2Fermer4
Kevin KoflerLe 26/01/2009 à 11:23
Lionel Debroux (./2) :
Not that either Thomas or I really see the point, though. These tools are small, and still used by multiple active developers (to name three of them: Ranman, Lachprog, Folco) as part of build scripts.What's the point of requiring users to go fish themselves for yet another set of tools ?

I don't see how yum install tigcc-tools-suite is a problem. Even on W32 you just have to download and unzip a zipfile, the TIGCC Tools Suite doesn't even have an installer. And having them be separate packages allows using one without the other. Not all uses of the tools are in conjunction with TIGCC, and not all TIGCC users need the tools either.
BTW, dasm-tigcc isn't in TIGCC, why is that ? I know where to download it, but is it another thing you forgot to include, like the CHM -> Qt converters ?

No, it's intentionally separate. TIGCC doesn't use or require dasm-tigcc, dasm-tigcc doesn't use or require TIGCC. To me that's the definition of separate packages.
We may rename "GCC4TI Tools" to "GCC4TI/TIGCC Tools" or "TIGCC/GCC4TI Tools", if that's a problem for you.

What about a neutral name like "TICT Programming Tools Suite"? Having "TIGCC" in the name occasionally confused some users (they didn't understand that TIGCC Tools Suite != TIGCC - the same goes for "GCC4TI"), and also as I said, those tools can be used without TIGCC. (The eBook tools you removed are perfect examples, but there are more tools which can be used without TIGCC. For example, ttbin2str may be useful even for TI-BASIC programmers.)
But having them within TIGCC / GCC4TI makes sense for reducing present (pucrunch-related code in ld-tigcc code, I didn't even think of it) and preventing future (e.g. variable name checking code) duplication.I'd tend to see the reduction of the ttppggen / ld-tigcc code duplication the other way round, i.e. modifying ld-tigcc to use chunks of ttpack/ttppggen code in a way or another (either as an external executable, or as embedded code, since most tt* are meant to be embedded in other C files).

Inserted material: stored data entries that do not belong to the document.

import Summits.MatrixMultiplication.OmegaCensus.STPPCell22Stage1F

/-!
# ω-census (abelian STPP census): cell-(2,2) certificate of the fifth leaf `{(2,2,2),(3,3,3)²} @ ℤ₆₁` — stage 1 rows, file 117/136

HONEST FRAMING (pub-omega census; verbatim): lottery ticket; floor = certified bounds/negative ranges.
Census STRUCTURE (seat pub-omega-stpp-1 gen 33, 2026-08-29), family (b2).  KERNEL rows (`decide +kernel`) / glue for the checkers of
`STPPCell22Checker.lean`; design and python ×1 DATUM in HOME `pub-omega-stpp-1-g33/FIFTH-LEAF.md`, generator `code/gen_cell22_rows.py`.
Nothing here is progress on `ω`.
-/

namespace Summit.MatrixMultiplication.OmegaCensus.CubeNB.S2

open Summit.MatrixMultiplication.OmegaCensus.CubeNB.Bits

/-- Stage-1 row: shape #231 `(2, 133143990271)` dilated by `w ∈ [1, 60]` against all 269 shapes. [folklore] -/
theorem c22s1_231_1_60 : ((List.range' 1 60).all (stage1F (2, 133143990271))) = true := by decide +kernel

/-- Stage-1 row: shape #232 `(2, 135291471871)` dilated by `w ∈ [1, 60]` against all 269 shapes. [folklore] -/
theorem c22s1_232_1_60 : ((List.range' 1 60).all (stage1F (2, 135291471871))) = true := by decide +kernel


end Summit.MatrixMultiplication.OmegaCensus.CubeNB.S2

The problem is that this makes standalone releases out of the version in your repository, as you suggest:
That the tools are part of the GCC4TI repository
doesn't prevent anyone from making them a standalone package wink

very hard. Depending on how you organize this, I might end up having to fork the tools suite to be able to ship a standalone package. If you want me to use it as you ship it, you need to make sure it can be built without a full GCC4TI source tree. But sharing code across components makes that hard.

And losing the eBook tools is a regression, will you do a standalone package with those?
What about backwards compatibility if we remove ttppggen ?

ttppggen should definitely stay, it's also useful to compress somebody else's program without needing to recompile it. But it belongs into the separate "TICT Programming Tools Suite" package, not TIGCC nor GCC4TI. TIGCC/W32 never included ttppggen. TIGCC/*nix did, but didn't use it internally, it was just including the entire tools suite. It no longer does.